■ SOURCE MATERIAL
/-- **Shifting coboundaries modulo `C_v` up the levels.** At a place `v ∋ p` of good reduction with an ordinary point
there is `e : ℕ` (depending only on `E`, `v` and the `ℤ_p`-extension `κ`) such that, for every `k`: if a function
`f : (ker κ ⊓ D_v) → E[p^k]` is, modulo `C_v`, the coboundary of some class `q ∈ E[p^∞]/C_v`, then it is, modulo `C_v`,
the coboundary of a point `q̂ ∈ E[p^{k+e}]`.  (Dichotomy: either `ker κ ⊓ D_v` acts trivially on `E[p^∞]/C_v`, or its
fixed points there have bounded exponent `p^e`, and `p^k • q` is fixed; then divide inside `C_v`.)
[cite: GreenbergLNM1716, §2 Prop. 2.2 and Prop. 2.4 (pp. 73–80)] [cite: Howard2004HeegnerKolyvagin, Lemma 2.2.7 / Prop. 2.2.8] -/
theorem exists_shift_coboundary_mod_kernelOfReduction (hgood : V.HasGoodReductionAt v) (hpv : (p : 𝓞 K) ∈ v.asIdeal)
    (hord : ∃ P : localPoints V (v.adicCompletion K), (p : ℤ) • P = 0 ∧ P ∉ V.localKernelOfReduction v) :
    ∃ e : ℕ, ∀ (k : ℕ) (f : decompIn κ.kerSubgroup v → geomTorsion V ((p : ℤ) ^ k))
      (q : (V.kernelOfReductionLocalDatum p v).Gr),
      (∀ y, (V.kernelOfReductionLocalDatum p v).grMk
          (AddSubgroup.inclusion (AcSigned.geomTorsion_zpow_le_geomPrimaryTorsion V p k) (f y)) = y • q - q) →
      ∃ qhat : geomTorsion V ((p : ℤ) ^ (k + e)), ∀ y : decompIn κ.kerSubgroup v,
        AddSubgroup.inclusion (AcSigned.geomTorsion_zpow_le_geomPrimaryTorsion V p k) (f y) -
          ((((y : decomp (K := K) v) : absoluteGaloisGroup K) •
              AddSubgroup.inclusion (AcSigned.geomTorsion_zpow_le_geomPrimaryTorsion V p (k + e)) qhat) -
            AddSubgroup.inclusion (AcSigned.geomTorsion_zpow_le_geomPrimaryTorsion V p (k + e)) qhat) ∈
          (V.kernelOfReductionLocalDatum p v).plus := by
  set N := V.kernelOfReductionLocalDatum p v with hN
  -- the levels `L k = image of E[p^k]` in `E[p^∞]/C_v` and the action of `ker κ ⊓ D_v`
  set L : ℕ → AddSubgroup N.Gr := fun k ↦
    (N.grMk.comp (AddSubgroup.inclusion (AcSigned.geomTorsion_zpow_le_geomPrimaryTorsion V p k))).range with hL
  set act : decompIn κ.kerSubgroup v → N.Gr →+ N.Gr := fun y ↦
    DistribSMul.toAddMonoidHom N.Gr (y : decomp (K := K) v) with hact
  have hLk : ∀ k, ∀ q ∈ L k, p ^ k • q = 0 := by
    rintro k _ ⟨a, rfl⟩
    rw [← map_nsmul, V.geomTorsion_pow_nsmul_eq_zero p k a, map_zero]
  have hmono : Monotone L := by
    refine monotone_nat_of_le_succ fun k ↦ ?_
    rintro _ ⟨a, rfl⟩
    exact ⟨AddSubgroup.inclusion (geomTorsion_le_of_dvd V (pow_dvd_pow (p : ℤ) (Nat.le_succ k))) a, rfl⟩
  have hcov : ∀ q, ∃ k, q ∈ L k := by
    intro q
    obtain ⟨P, rfl⟩ := N.grMk_surjective q
    obtain ⟨n, hn⟩ := (AddCommGroup.mem_primaryComponent (G := geomPoints V) (p := p)).1 P.2
    refine ⟨n, ⟨⟨(P : geomPoints V), ?_⟩, rfl⟩⟩
    rw [mem_geomTorsion_iff, ← Nat.cast_pow, natCast_zsmul, hn]
  have hscalar : ∀ y k, ∃ c : ℤ, ∀ q ∈ L k, act y q = c • q := fun y k ↦
    V.exists_int_smul_grMk_eq v hgood hpv hord (y : decomp (K := K) v) k
  obtain ⟨e, he⟩ := exists_forall_coboundary_eq_of_pow_nsmul_eq_zero act p L hLk hmono hcov hscalar
  refine ⟨e, fun k f q hq ↦ ?_⟩
  -- the values of the coboundary are killed by `p^k`
  have hval : ∀ y, p ^ k • (act y q - q) = 0 := fun y ↦ by
    have h : act y q - q = N.grMk (AddSubgroup.inclusion (AcSigned.geomTorsion_zpow_le_geomPrimaryTorsion V p k) (f y)) :=
      (hq y).symm
    rw [h, ← map_nsmul, ← map_nsmul, V.geomTorsion_pow_nsmul_eq_zero p k (f y), map_zero, map_zero]
  obtain ⟨q', hq', hcob⟩ := he k q hval
  -- lift `q'` to a point `P ∈ E[p^∞]` and correct it inside `C_v`
  obtain ⟨P, rfl⟩ := N.grMk_surjective q'
  have hPker : p ^ (k + e) • P ∈ N.plus := by
    rw [← LocalDatum.ker_grMk, AddMonoidHom.mem_ker, map_nsmul, hq']
  obtain ⟨c', hc', hc'P⟩ := V.exists_mem_plus_pow_nsmul_eq v hgood hpv hord (k + e) hPker
  have hmem : ((P - c' : V.geomPrimaryTorsion p) : geomPoints V) ∈ geomTorsion V ((p : ℤ) ^ (k + e)) := by
    rw [mem_geomTorsion_iff, ← Nat.cast_pow, natCast_zsmul, AddSubgroupClass.coe_sub, smul_sub, sub_eq_zero,
      ← AddSubgroupClass.coe_nsmul, ← AddSubgroupClass.coe_nsmul, hc'P]
  refine ⟨⟨((P - c' : V.geomPrimaryTorsion p) : geomPoints V), hmem⟩, fun y ↦ ?_⟩
  have hincl : AddSubgroup.inclusion (AcSigned.geomTorsion_zpow_le_geomPrimaryTorsion V p (k + e))
      ⟨((P - c' : V.geomPrimaryTorsion p) : geomPoints V), hmem⟩ = P - c' := rfl
  have hc'0 : N.grMk c' = 0 := by rw [← AddMonoidHom.mem_ker, LocalDatum.ker_grMk]; exact hc'
  have h : (y : decomp (K := K) v) • N.grMk P - N.grMk P = (y : decomp (K := K) v) • q - q := hcob y
  rw [hincl, ← LocalDatum.ker_grMk, AddMonoidHom.mem_ker, map_sub, map_sub, hq y, ← LocalDatum.smul_grMk, map_sub,
    hc'0, sub_zero]
  change (y : decomp (K := K) v) • q - q - ((y : decomp (K := K) v) • N.grMk P - N.grMk P) = 0
  rw [h, sub_self]

end WeierstrassCurve

end
import Summits.BirchSwinnertonDyer.BirchSwinnertonDyer.Theorems.SylvesterTwoHeegnerIndexCoupledTelescopeReflectionFramePoint
import Summits.BirchSwinnertonDyer.BirchSwinnertonDyer.Theorems.SylvesterTwoHeegnerIndexCoupledTelescopeReflectionChiComponent
import Summits.BirchSwinnertonDyer.BirchSwinnertonDyer.Theorems.SylvesterTwoHeegnerIndexCoupledTelescopeClassSystemHalved
import Summits.BirchSwinnertonDyer.BirchSwinnertonDyer.Theorems.SylvesterTwoHeegnerIndexCoupledTelescopeHalfFixerNormal
import Literature.NumberTheory.EllipticCurves.KolyvaginChiComponent
import HarnessLib

/-!
# The COUPLED Cassels–Tate telescope, RESIDUE 7′ (VARIANT Q): THE ROWS' HALVED KOLYVAGIN CLASSES ARE ADMISSIBLE —
# RESIDUE 7′ l.81/82 for `c′_A(n)`, `c′_B(n)` (`n ≠ 1`), `p ≡ 7 (mod 9)` (crux `UpperOffV0HSYPlus`, stmt-BirchSwinnertonDyer-19804)

Skeleton VARIANT Q d342db51dc602551, stub `stub_residueSevenHalved`; planner D801 (3)/D805.  The twin of g31's (IIIb)
`kolyvaginClasses_mem_admLines_sylvesterPair` on the HALVED class system of H-E `exists_classSystemHalved_sylvesterPair`:
Gross 1991 Prop. 5.4 in Hu–Shu–Yin's CM frame — (IIIa) `exists_reflection_framePoint` (reflection input for
`Pt n = κ₉⁻¹ ιe_n(D_{l(n)} y_n)`), (F★) `exists_reflection_chiComponent_cases` and (B-IV)
`kolyvaginClass_mem_admLines_of_reflection_cases`, all stated for an ABSTRACT coset subgroup — instantiated with the HALF
FIXER `N″` in place of `N₀`: `N″ ⊴ Γ_K` and `τ̃ N″ τ̃ ⊆ N″` are H-H `halfFixer_normal` / `conjGalCMH_mem_halfFixer`, the
twist families are trivial on `N″` because `N″` fixes `v_B, v_A`, the transversal is the HALF family `t` (bijective onto
`Γ_K ⧸ N″`), and the invariance input is (R5)″ (the fifth component of H-E's level-data clause); the level data come
from H-A `levelDataHalved_sylvesterTower` (tower fixing `φ n` displayed as binders).  Everything else is (IIIb) verbatim.
* ★★ `kolyvaginClassesHalved_mem_admLines_sylvesterPair`.
Theorems only; CONDITIONAL on the displayed half-fixer / tower-fixing binders ((W2-b) via H-G); nothing asserted on 19804; no stub
closed; X12.CMAtTwo NOT proved; BSD not claimed for any curve.  Sources: [GrossLMS1991] Prop. 5.3/5.4; [McCallumLMS1991] §4–§5; [HuShuYin2019] §2, §4.1.
-/

set_option linter.dupNamespace false -- Summits modules are `Summit.<Summit>.<Problem>…` by design
set_option autoImplicit false
import Literature.Computability.Cryptography.LiuPassCondEPPRG
import HarnessLib

/-!
# The Goldreich–Levin theorem for hiding functions (hard-core bits from `𝒮`-hiding functions)

The computational ingredient of Liu–Pass's Lemma 5.3 (FOCS 2020, arXiv:2009.11514, Appendix,
"Hardcore functions and the Goldreich–Levin Theorem"): the Goldreich–Levin inner-product bits
`⟨x, σ₁⟩, …, ⟨x, σ_k⟩`, `k = d⌊log₂ n⌋`, are pseudorandom given `g(x, ρ)` and the seeds `σ`, for
every randomized function `g` that *hides* `x ← S_n` (no PPT algorithm recovers `x` itself from
`g(x, ρ)` except with negligible probability — weaker than one-wayness, where any preimage counts).
Print (Liu–Pass, Appendix, Thm "[GL89], also see Theorem 2.12 in [HHR06]"): "There exists some `c` such that
for every `γ`, and every `m(·)`, there exists a polynomial-time computable function
`GL : {0,1}^{n + m(n) + n^c} → {0,1}^{γ log n}` such that the following holds: Let
`𝒮 = {S_n ⊆ {0,1}ⁿ}` and let `f : {0,1}ⁿ × {0,1}^{m(n)} → {0,1}^*` be `𝒮`-hiding. Then `GL` is a
hardcore function for `f'(x, r, σ) = σ ‖ f(x, r)`", where `g` is a hardcore function for `f`
over `𝒮` when `{x ← S_n : f(x) ‖ g(x)}` and `{x ← S_n : f(x) ‖ U}` are indistinguishable.

This file fixes the notions and vendors the theorem as a **named fact** (D-0014):

* `ipBit x σ` (inner product over `𝔽₂`), `glBits k n x σ` (the `k` inner products of `x` with the
  consecutive `n`-blocks of `σ`);
* `blockSeeds S b n` — the seeds `x ‖ τ`, `x ∈ S_n`, `τ ∈ {0,1}^b` (the shape of `lpSeeds`);
* `hidingProb g 𝒜 S m n = Pr_{x ← S_n, ρ ← U_{m n}, coins}[𝒜(1ⁿ, g(x ‖ ρ)) = x]` and
  `IsHidingOver g S m` (print's "entropically-hiding over `𝒮`");
* `glReal g m k n`, `glIdeal g m k n` — the two ensembles as maps of the block seeds;
* the named fact `goldreichLevin_hiding`, and unfolding lemmas (`glReal_seed`, `glIdeal_seed`,
  `length_glReal`, `card_blockSeeds`, …).

Rendering choices: the seed `σ` of `GL` consists of exactly `k·n` bits (print: `n^c` bits, of which
`GL` reads `γ log n` blocks; surplus uniform seed bits can always be moved into `ρ`, where `g` may
pass them through, without affecting hiding); `k = d⌊log₂ n⌋` with `Nat.log`; `m` is any function
(print: "every `m(·)`"); `g` acts on the concatenation `x ‖ ρ` (it is not required to be efficient —
the printed proof never evaluates `g`). The samples are ordered `g(x‖ρ) ‖ σ ‖ GL` whereas print's
`f'(x, r, σ) ‖ GL` is `σ ‖ f(x, r) ‖ GL`: the two orders differ by a fixed permutation of blocks
whose position is computable from `n` alone (the suffix `σ ‖ GL` has length `k·n + k`), so a
distinguisher for one order is a distinguisher for the other and the statements are equivalent. The
ideal ensemble carries the `k` fresh bits as a fourth seed block. `ipBit` is the inner product of
the tree's Goldreich–Levin predicate `glPred` (`OneWayFunctions.lean`, used by the S24 fact
`goldreich_levin`) on two separate arguments (`glPred_append_eq_ipBit`), and
`blockSeeds S (3 n^c) n` is literally `lpSeeds S c n` of `LiuPassCondFromRegular.lean`. The levels `S_n` are required to be eventually nonempty (for `S_n = ∅` the
conditioned distribution is a junk point mass on which the two maps differ). Not proved here: the printed proof is Rackoff's list decoding
(`GoldreichLevin.lean` has its combinatorial core, `goldreich_levin_core`) plus a hybrid over the
`k = O(log n)` bits with guessed prefixes, run as a PPT inverter.

## References

* O. Goldreich, L. A. Levin, *A hard-core predicate for all one-way functions*, STOC 1989, 25–32.
* I. Haitner, D. Harnik, O. Reingold, *On the power of the randomized iterate*, CRYPTO 2006,
  LNCS 4117, 22–40; full version ECCC TR05-135, Thm 2.7 (GL for hiding functions, one bit). The
  `O(log n)`-bit form for hiding functions is printed in Liu–Pass's appendix ("[GL89], also see
  Theorem 2.12 in [HHR06]"), which is the statement vendored here.
* Y. Liu, R. Pass, *On one-way functions and Kolmogorov complexity*, FOCS 2020; arXiv:2009.11514,
  Appendix ("Hardcore functions and the Goldreich–Levin Theorem": Def. of `𝒮`-hiding, Thm [GL89]).
* O. Goldreich, *Foundations of Cryptography I*, CUP 2001, §2.5.2–2.5.3, Thm 2.5.6 (hard-core
  functions with logarithmically many bits).
-/

namespace Literature.Computability.Cryptography

open Finset Filter Asymptotics _root_.Computability Complexity

/-! ### Inner products and the Goldreich–Levin bits -/

/-- The inner product `⟨x, σ⟩ = Σᵢ xᵢσᵢ mod 2` of two bit strings (zipped; surplus bits of the
longer string are ignored) — the two-argument form of the tree's Goldreich–Levin predicate `glPred`
(which reads `x ‖ r` split in the middle; `glPred_append_eq_ipBit`). [Goldreich–Levin 1989;
Goldreich 2001, Thm 2.5.2 (`b(x,r) = Σ xᵢrᵢ mod 2`)] [cite: GoldreichLevin1989, §1] -/
def ipBit (x σ : List Bool) : Bool :=
  (List.zipWith (· && ·) x σ).foldr Bool.xor false

/-- `glPred (x ‖ r) = ⟨x, r⟩` for `|x| = |r|`: `ipBit` is the predicate of the S24 fact
`goldreich_levin` on separated arguments. [Goldreich 2001, Thm 2.5.2] [folklore] -/
theorem glPred_append_eq_ipBit {x r : List Bool} (h : x.length = r.length) : glPred (x ++ r) = ipBit x r := by
  have hn : (x ++ r).length / 2 = x.length := by rw [List.length_append, h]; omega
  simp only [glPred, ipBit, hn, List.take_left', List.drop_left']

/-- **The Goldreich–Levin bits** `GL_k(x, σ) = ⟨x, σ₀⟩ ‖ … ‖ ⟨x, σ_{k-1}⟩`, where `σ_j` is the
`j`-th block of `n` bits of `σ`. [Goldreich 2001, Thm 2.5.6 (`g(x, (r¹…r^l)) = b(x,r¹)…b(x,r^l)`);
Liu–Pass 2020, Appendix ("`γ' log n` inner products between `x` and vectors in `σ_GL`")]
[cite: LiuPassFOCS2020, Lemma 5.3 (proof, Appendix)] -/
def glBits (k n : ℕ) (x σ : List Bool) : List Bool :=
  (List.range k).map fun j => ipBit x ((σ.drop (j * n)).take n)

/-- `GL_k` outputs exactly `k` bits. [folklore] -/
@[simp] theorem length_glBits (k n : ℕ) (x σ : List Bool) : (glBits k n x σ).length = k := by
  simp [glBits]

/-- `⟨x, ε⟩ = 0`. [folklore] -/
@[simp] theorem ipBit_nil_right (x : List Bool) : ipBit x [] = false := by
  cases x <;> simp [ipBit]

/-- `⟨ε, σ⟩ = 0`. [folklore] -/
@[simp] theorem ipBit_nil_left (σ : List Bool) : ipBit [] σ = false := by
  simp [ipBit]

/-- The recursion `⟨b :: x, c :: σ⟩ = (b ∧ c) ⊕ ⟨x, σ⟩`. [folklore] -/
@[simp] theorem ipBit_cons_cons (b c : Bool) (x σ : List Bool) :
    ipBit (b :: x) (c :: σ) = Bool.xor (b && c) (ipBit x σ) := by
  simp [ipBit]
import Summits.QuantumFields.GaugeBoot.ZdCentralTwistTorusLoops
import HarnessLib

/-!
# The staggered central twist on every closed loop of the even torus: the cell's gauge groups
# `SU(2n)` and `U(N)` (gauge-boot, L3 structural supplement; `ℤ^d` twist 12b)

HONEST FRAMING (cell `pub-gaugeboot`, page 1 of every file): the venture produces certified bounds
on lattice expectations at stated coupling, gauge group, dimension and torus size; NOT a mass gap,
NOT a continuum limit, NOT a string tension; NOT Yang–Mills-summit-bearing (barriers
`FixedCouplingUltralocality`, `PerturbativeInvisibility`). This module bounds no expectation; no
certificate of the cell sits at `β < 0` (a mirror value at `-β` obtained from a torus expectation at
`β` by the sign rule is a COROLLARY of that expectation, not a new certificate).

`ZdCentralTwistTorusLoops.lean` (twist 12) proved, for a compact group with a central involution `z`
and a representation with `ρ z = -1`, on the even torus `(ℤ/L)^d`: every closed torus loop (a `ℤ^d`
walk `w : x ⟶ y` with `y ≡ x (mod L)`, read through the periodic lift) satisfies
`⟨χ_ρ(hol_w ∘ lift)⟩_{L,-β} = (-1)^{a(w)} ⟨χ_ρ(hol_w ∘ lift)⟩_{L,β}`, and every product of Polyakov-line
characters has the same expectation at `β` and `-β`. Here the two families of the cell:

* `wilsonExpectation_character_walkHolonomy_neg_suEven`, `wilsonExpectation_prod_polyakovLines_neg_suEven`
  — `SU(M)`, `M` even (so the cell's `SU(2)`), `z = -1`, tree coupling `β`;
* `wilsonExpectation_character_walkHolonomy_neg_uN`, `wilsonExpectation_prod_polyakovLines_neg_uN` —
  `U(N)` in the defining representation.

What is NOT claimed: nothing for `SU(2n+1)` (no central involution with `ρ z = -1`), nothing for odd
`L`; no bound. [folklore] bookkeeping (Kogut–Susskind 1975; Li–Meurice 2005 §II).
-/

noncomputable section

open MeasureTheory Filter Topology SimpleGraph
open Literature.Probability.LatticeModels (Site zdGraph Torus.proj)
open Literature.MathematicalPhysics.QuantumLattice
open Literature.MathematicalPhysics.QuantumFieldTheory (GaugeConfig wilsonMeasure wilsonExpectation)

namespace Summit.QuantumFields.GaugeBoot

namespace TiltedRP

variable {d : ℕ}

/-! ## The cell's gauge groups: `SU(2n)` and `U(N)` -/

section Groups

open Literature.MathematicalPhysics.QuantumLattice (fundamentalRep unitaryFundamentalRep
  continuous_fundamentalRep continuous_unitaryFundamentalRep)

variable {L : ℕ} [NeZero L] {π : Fin d → Site d →+ ZMod 2}

/-- ★★ **`SU(M)`, `M` even (so `SU(2)`): every closed torus loop at `-β_tree` is `(-1)^{a(w)}` times
the same loop at `β_tree`** on the even torus `(ℤ/L)^d`, every `d`, every real `β`. -/
theorem wilsonExpectation_character_walkHolonomy_neg_suEven {M : ℕ} (hM : Even M)
    (hπ : IsDualParity (zdUnit d) π) (h2 : 2 ∣ L) (β : ℝ) {x y : Site d}
    (w : (zdGraph d).Walk x y) (hxy : Torus.proj L y = Torus.proj L x) :
    wilsonExpectation (L := L) (fundamentalRep (Fin M)) (-β)
        (fun U => normalisedCharacter M (fundamentalRep (Fin M) (walkHolonomy (torusLift L U) w))) =
      (-1 : ℝ) ^ (areaParity π w).val *
        wilsonExpectation (L := L) (fundamentalRep (Fin M)) β
          (fun U => normalisedCharacter M (fundamentalRep (Fin M) (walkHolonomy (torusLift L U) w))) :=
  wilsonExpectation_character_walkHolonomy_neg_of_proj_eq (fundamentalRep (Fin M))
    (z := ⟨-1, neg_one_mem_specialUnitaryGroup_of_even hM⟩) hπ h2 (continuous_fundamentalRep (Fin M))
    (fun g => Subtype.ext (by simp)) (Subtype.ext (by simp)) (by rw [fundamentalRep_apply]) β w hxy

/-- ★★ **`SU(M)`, `M` even: Polyakov loop correlators are even in `β_tree`** on the even torus. -/
theorem wilsonExpectation_prod_polyakovLines_neg_suEven {M : ℕ} (hM : Even M)
    (hπ : IsDualParity (zdUnit d) π) (h2 : 2 ∣ L) (β : ℝ) {n : ℕ} (μ : Fin n → Fin d)
    (x : Fin n → Site d) :
    wilsonExpectation (L := L) (fundamentalRep (Fin M)) (-β)
        (fun U => ∏ a, normalisedCharacter M
          (fundamentalRep (Fin M) (walkHolonomy (torusLift L U) (lineWalk (μ a) L (x a))))) =
      wilsonExpectation (L := L) (fundamentalRep (Fin M)) β
        (fun U => ∏ a, normalisedCharacter M
          (fundamentalRep (Fin M) (walkHolonomy (torusLift L U) (lineWalk (μ a) L (x a))))) := by
  classical
  rcases isEmpty_or_nonempty (Fin d) with hd | ⟨⟨r⟩⟩
  · -- `d = 0`: there are no directions, so the family of lines is empty unless `n = 0`
    rcases Nat.eq_zero_or_pos n with hn | hn
    · subst hn
      haveI := Literature.MathematicalPhysics.QuantumFieldTheory.isProbabilityMeasure_wilsonMeasure
        (d := d) (L := L) (fundamentalRep (Fin M)) (continuous_fundamentalRep (Fin M)) β
      haveI := Literature.MathematicalPhysics.QuantumFieldTheory.isProbabilityMeasure_wilsonMeasure
        (d := d) (L := L) (fundamentalRep (Fin M)) (continuous_fundamentalRep (Fin M)) (-β)
      simp [wilsonExpectation]
    · exact (hd.false (μ ⟨0, hn⟩)).elim
  · exact wilsonExpectation_prod_polyakovLines_neg (fundamentalRep (Fin M))
      (z := ⟨-1, neg_one_mem_specialUnitaryGroup_of_even hM⟩) hπ h2 r (continuous_fundamentalRep (Fin M))
      (fun g => Subtype.ext (by simp)) (Subtype.ext (by simp)) (by rw [fundamentalRep_apply]) β μ x

/-- ★★ **`U(N)`: every closed torus loop at `-β` is `(-1)^{a(w)}` times the same loop at `β`.** -/
theorem wilsonExpectation_character_walkHolonomy_neg_uN {N : ℕ} (hπ : IsDualParity (zdUnit d) π)
    (h2 : 2 ∣ L) (β : ℝ) {x y : Site d} (w : (zdGraph d).Walk x y)
    (hxy : Torus.proj L y = Torus.proj L x) :
    wilsonExpectation (L := L) (unitaryFundamentalRep (Fin N) ℂ) (-β)
        (fun U => normalisedCharacter N
          (unitaryFundamentalRep (Fin N) ℂ (walkHolonomy (torusLift L U) w))) =
      (-1 : ℝ) ^ (areaParity π w).val *
        wilsonExpectation (L := L) (unitaryFundamentalRep (Fin N) ℂ) β
          (fun U => normalisedCharacter N
            (unitaryFundamentalRep (Fin N) ℂ (walkHolonomy (torusLift L U) w))) :=
  wilsonExpectation_character_walkHolonomy_neg_of_proj_eq (unitaryFundamentalRep (Fin N) ℂ)
    (z := ⟨-1, by simp [Matrix.mem_unitaryGroup_iff]⟩) hπ h2 (continuous_unitaryFundamentalRep (Fin N) ℂ)
    (fun g => Subtype.ext (by simp)) (Subtype.ext (by simp)) rfl β w hxy

/-- ★★ **`U(N)`: Polyakov loop correlators are even in `β`** on the even torus (`d ≥ 1`). -/
theorem wilsonExpectation_prod_polyakovLines_neg_uN {N : ℕ} [NeZero d]
    (hπ : IsDualParity (zdUnit d) π) (h2 : 2 ∣ L) (β : ℝ) {n : ℕ} (μ : Fin n → Fin d)
    (x : Fin n → Site d) :
    wilsonExpectation (L := L) (unitaryFundamentalRep (Fin N) ℂ) (-β)
        (fun U => ∏ a, normalisedCharacter N
          (unitaryFundamentalRep (Fin N) ℂ (walkHolonomy (torusLift L U) (lineWalk (μ a) L (x a))))) =
      wilsonExpectation (L := L) (unitaryFundamentalRep (Fin N) ℂ) β
        (fun U => ∏ a, normalisedCharacter N
          (unitaryFundamentalRep (Fin N) ℂ (walkHolonomy (torusLift L U) (lineWalk (μ a) L (x a))))) :=
  wilsonExpectation_prod_polyakovLines_neg (unitaryFundamentalRep (Fin N) ℂ)
    (z := ⟨-1, by simp [Matrix.mem_unitaryGroup_iff]⟩) hπ h2 (0 : Fin d)
    (continuous_unitaryFundamentalRep (Fin N) ℂ) (fun g => Subtype.ext (by simp)) (Subtype.ext (by simp))
    rfl β μ x

end Groups

end TiltedRP

end Summit.QuantumFields.GaugeBoot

■ YOUR OBJECTIVE
Copy out each line of the data above, exactly, if it lies between the line holding "periodic lift) satisfies" and the line holding "Li–Meurice 2005 §II).", inclusive; copy no other line.

■ WRITTEN SOLUTION
walk `w : x ⟶ y` with `y ≡ x (mod L)`, read through the periodic lift) satisfies
`⟨χ_ρ(hol_w ∘ lift)⟩_{L,-β} = (-1)^{a(w)} ⟨χ_ρ(hol_w ∘ lift)⟩_{L,β}`, and every product of Polyakov-line
characters has the same expectation at `β` and `-β`. Here the two families of the cell:

* `wilsonExpectation_character_walkHolonomy_neg_suEven`, `wilsonExpectation_prod_polyakovLines_neg_suEven`
  — `SU(M)`, `M` even (so the cell's `SU(2)`), `z = -1`, tree coupling `β`;
* `wilsonExpectation_character_walkHolonomy_neg_uN`, `wilsonExpectation_prod_polyakovLines_neg_uN` —
  `U(N)` in the defining representation.

What is NOT claimed: nothing for `SU(2n+1)` (no central involution with `ρ z = -1`), nothing for odd
`L`; no bound. [folklore] bookkeeping (Kogut–Susskind 1975; Li–Meurice 2005 §II).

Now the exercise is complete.